- Work required -
Keeping every word the same, return the listing from its first line until the line holding "low orders of" has been returned as well.

- Input data -
import Summits.AnomalousDissipation.AnomalousDissipation.Theorems.SawtoothPulseCascadeK1LocalisedCascadeFlatCurvatureCascade
import Summits.AnomalousDissipation.AnomalousDissipation.Theorems.SawtoothPulseCascadeK1LocalisedCascadeMultiplierConstants

/-!
# K1loc, line `Spectral` / SeqCone — helper: THE FULL DERIVATIVE-BOUND SEQUENCE OF THE CASCADE CUT-OFFS (S-B, `hD` socket)

Helper file of the prover lane on the crux `K1LocalisedCascade` (stmt-AnomalousDissipation-19491), route
`SawtoothPulseCascade` (glue seat k1loc-p3; complements ad-k1loc-p2's `…FlatStripData`, which supplies `hPU`, `hXU`, `hX1` of
`…K1Ledger.exists_multiplier_bundle` / `fibre_estimate_of_profile_data`).  The remaining hypothesis `hD : ∀ k y, |X⁽ᵏ⁾ y| ≤ D k`
asks for bounds of ALL derivatives of the cut-off `X^± = sT((±U_j′ − (1−2ε))/ε)`, while only `D 0, …, D (r+2)` enter the
constants.  `exists_bound_seq_cutoff_deriv_U` / `_neg_` produce such a `D` with the `ε`-FREE low orders of
`…FlatCurvatureCascade`: `D 0 = 1`, `D 1 = 2C₁(M+4)(2πN_j/δ_j)`, `D 2 = (4C₂(M+4)² + 2C₁(2M²+33))(2πN_j/δ_j)²`
(`0 < ε`, `M ≥ 1`, `e^{−M²/2} ≤ 2ε`), the higher orders being mere existence
(`…MultiplierConstants.exists_bound_seq_iteratedDeriv_of_periodic`).  No definitions; no statement about the stub.
[cite: ElgindiLissMattingly2025, §1 and Rmk. 1.4 (the smoothed pulse profiles)] [problem: turb]
-/

-- `Summit.<Summit>.<Problem>`: single-conjunct summit, the duplicate namespace segment is deliberate.
set_option linter.dupNamespace false

noncomputable section

namespace Summit.AnomalousDissipation.AnomalousDissipation.Theorems.SawtoothPulseCascade.K1Cutoff

open Set Filter Topology Real
open scoped ContDiff
open Literature.Analysis.FluidPDE.SawtoothCascade Literature.Analysis.FluidPDE.SawtoothCascade.CascadeParams
open Summit.AnomalousDissipation.AnomalousDissipation.Theorems.SawtoothPulseCascade.K1Flat

variable (P : CascadeParams)

/-! ## The full bound sequence `D` of the cascade cut-offs -/

/-- **`hD` for the `+` family with `ε`-free low orders**: for `0 < ε`, `M ≥ 1`, `e^{−M²/2} ≤ 2ε` and bounds `C₁, C₂` of
`|sT′|, |sT″|`, there is `D : ℕ → ℝ` with `D 0 = 1`, `D 1 = 2C₁(M+4)(2πN_j/δ_j)`, `D 2 = (4C₂(M+4)² + 2C₁(2M²+33))(2πN_j/δ_j)²`
and `|(X⁺_j)⁽ᵏ⁾| ≤ D k` for ALL `k`. [cite: ElgindiLissMattingly2025, §1 and Rmk. 1.4 (the smoothed pulse profiles)] -/
theorem exists_bound_seq_cutoff_deriv_U {j : ℕ} (hδj : 0 < P.δ j) {ε M C₁ C₂ : ℝ} (hε : 0 < ε) (hM : 1 ≤ M)
    (hMε : Real.exp (-(M ^ 2 / 2)) ≤ 2 * ε) (hC₁ : ∀ x, |deriv smoothTransition x| ≤ C₁)
    (hC₂ : ∀ x, |deriv (deriv smoothTransition) x| ≤ C₂) :
    ∃ D : ℕ → ℝ, D 0 = 1 ∧ D 1 = 2 * C₁ * (M + 4) * (2 * Real.pi * P.N j / P.δ j) ∧
      D 2 = (4 * C₂ * (M + 4) ^ 2 + 2 * C₁ * (2 * M ^ 2 + 33)) * (2 * Real.pi * P.N j / P.δ j) ^ 2 ∧
      ∀ k y, |iteratedDeriv k (fun y => smoothTransition ((deriv (P.U j) y - (1 - 2 * ε)) / ε)) y| ≤ D k := by
  set D₀ : ℕ → ℝ := fun k => if k = 0 then 1 else if k = 1 then 2 * C₁ * (M + 4) * (2 * Real.pi * P.N j / P.δ j) else
    (4 * C₂ * (M + 4) ^ 2 + 2 * C₁ * (2 * M ^ 2 + 33)) * (2 * Real.pi * P.N j / P.δ j) ^ 2 with hD₀
  have hlow : ∀ k ≤ 2, ∀ y, |iteratedDeriv k (fun y => smoothTransition ((deriv (P.U j) y - (1 - 2 * ε)) / ε)) y| ≤ D₀ k := by
    intro k hk y
    interval_cases k
    · rw [iteratedDeriv_zero]; exact abs_cutoff_le_one _ ε y
    · rw [iteratedDeriv_one]; exact abs_deriv_cutoff_deriv_U_le_of_layer P hδj hε hM hMε hC₁ y
    · rw [show iteratedDeriv 2 (fun y => smoothTransition ((deriv (P.U j) y - (1 - 2 * ε)) / ε)) =
          deriv (deriv fun y => smoothTransition ((deriv (P.U j) y - (1 - 2 * ε)) / ε)) by
        simp only [iteratedDeriv_succ, iteratedDeriv_zero]]
      exact abs_deriv_deriv_cutoff_deriv_U_le_of_layer P hδj hε hM hMε hC₁ hC₂ y
  obtain ⟨D, hDeq, hD⟩ := exists_bound_seq_iteratedDeriv_of_periodic (periodic_cutoff (P.deriv_U_periodic j) ε)
    (contDiff_cutoff (P.contDiff_deriv_U hδj) ε) hlow
  have h0 : D₀ 0 = 1 := by simp [hD₀]
  have h1 : D₀ 1 = 2 * C₁ * (M + 4) * (2 * Real.pi * P.N j / P.δ j) := by simp [hD₀]
  have h2 : D₀ 2 = (4 * C₂ * (M + 4) ^ 2 + 2 * C₁ * (2 * M ^ 2 + 33)) * (2 * Real.pi * P.N j / P.δ j) ^ 2 := by simp [hD₀]
  exact ⟨D, (hDeq 0 (by norm_num)).trans h0, (hDeq 1 (by norm_num)).trans h1, (hDeq 2 le_rfl).trans h2, hD⟩

/-- **`hD` for the `−` family** (`X⁻_j = sT((−U_j′ − (1−2ε))/ε)`), same values. [cite: ElgindiLissMattingly2025, §1 and Rmk. 1.4 (the smoothed pulse profiles)] -/
theorem exists_bound_seq_cutoff_neg_deriv_U {j : ℕ} (hδj : 0 < P.δ j) {ε M C₁ C₂ : ℝ} (hε : 0 < ε) (hM : 1 ≤ M)
    (hMε : Real.exp (-(M ^ 2 / 2)) ≤ 2 * ε) (hC₁ : ∀ x, |deriv smoothTransition x| ≤ C₁)
    (hC₂ : ∀ x, |deriv (deriv smoothTransition) x| ≤ C₂) :
    ∃ D : ℕ → ℝ, D 0 = 1 ∧ D 1 = 2 * C₁ * (M + 4) * (2 * Real.pi * P.N j / P.δ j) ∧
      D 2 = (4 * C₂ * (M + 4) ^ 2 + 2 * C₁ * (2 * M ^ 2 + 33)) * (2 * Real.pi * P.N j / P.δ j) ^ 2 ∧
      ∀ k y, |iteratedDeriv k (fun y => smoothTransition ((-deriv (P.U j) y - (1 - 2 * ε)) / ε)) y| ≤ D k := by
  set D₀ : ℕ → ℝ := fun k => if k = 0 then 1 else if k = 1 then 2 * C₁ * (M + 4) * (2 * Real.pi * P.N j / P.δ j) else
    (4 * C₂ * (M + 4) ^ 2 + 2 * C₁ * (2 * M ^ 2 + 33)) * (2 * Real.pi * P.N j / P.δ j) ^ 2 with hD₀
  have hlow : ∀ k ≤ 2, ∀ y, |iteratedDeriv k (fun y => smoothTransition ((-deriv (P.U j) y - (1 - 2 * ε)) / ε)) y| ≤ D₀ k := by
    intro k hk y
    interval_cases k
    · rw [iteratedDeriv_zero]; exact abs_cutoff_le_one (fun y => -deriv (P.U j) y) ε y
    · rw [iteratedDeriv_one]; exact abs_deriv_cutoff_neg_deriv_U_le_of_layer P hδj hε hM hMε hC₁ y
    · rw [show iteratedDeriv 2 (fun y => smoothTransition ((-deriv (P.U j) y - (1 - 2 * ε)) / ε)) =
          deriv (deriv fun y => smoothTransition ((-deriv (P.U j) y - (1 - 2 * ε)) / ε)) by
        simp only [iteratedDeriv_succ, iteratedDeriv_zero]]
      exact abs_deriv_deriv_cutoff_neg_deriv_U_le_of_layer P hδj hε hM hMε hC₁ hC₂ y
  have hVp : Function.Periodic (fun y => -deriv (P.U j) y) 1 := fun y => by simp only [P.deriv_U_periodic j y]
  obtain ⟨D, hDeq, hD⟩ := exists_bound_seq_iteratedDeriv_of_periodic (periodic_cutoff hVp ε)
    (contDiff_cutoff (P.contDiff_deriv_U hδj).neg ε) hlow
  have h0 : D₀ 0 = 1 := by simp [hD₀]
  have h1 : D₀ 1 = 2 * C₁ * (M + 4) * (2 * Real.pi * P.N j / P.δ j) := by simp [hD₀]
  have h2 : D₀ 2 = (4 * C₂ * (M + 4) ^ 2 + 2 * C₁ * (2 * M ^ 2 + 33)) * (2 * Real.pi * P.N j / P.δ j) ^ 2 := by simp [hD₀]
  exact ⟨D, (hDeq 0 (by norm_num)).trans h0, (hDeq 1 (by norm_num)).trans h1, (hDeq 2 le_rfl).trans h2, hD⟩

end Summit.AnomalousDissipation.AnomalousDissipation.Theorems.SawtoothPulseCascade.K1Cutoff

- Response to the exercise -
import Summits.AnomalousDissipation.AnomalousDissipation.Theorems.SawtoothPulseCascadeK1LocalisedCascadeFlatCurvatureCascade
import Summits.AnomalousDissipation.AnomalousDissipation.Theorems.SawtoothPulseCascadeK1LocalisedCascadeMultiplierConstants

/-!
# K1loc, line `Spectral` / SeqCone — helper: THE FULL DERIVATIVE-BOUND SEQUENCE OF THE CASCADE CUT-OFFS (S-B, `hD` socket)

Helper file of the prover lane on the crux `K1LocalisedCascade` (stmt-AnomalousDissipation-19491), route
`SawtoothPulseCascade` (glue seat k1loc-p3; complements ad-k1loc-p2's `…FlatStripData`, which supplies `hPU`, `hXU`, `hX1` of
`…K1Ledger.exists_multiplier_bundle` / `fibre_estimate_of_profile_data`).  The remaining hypothesis `hD : ∀ k y, |X⁽ᵏ⁾ y| ≤ D k`
asks for bounds of ALL derivatives of the cut-off `X^± = sT((±U_j′ − (1−2ε))/ε)`, while only `D 0, …, D (r+2)` enter the
constants.  `exists_bound_seq_cutoff_deriv_U` / `_neg_` produce such a `D` with the `ε`-FREE low orders of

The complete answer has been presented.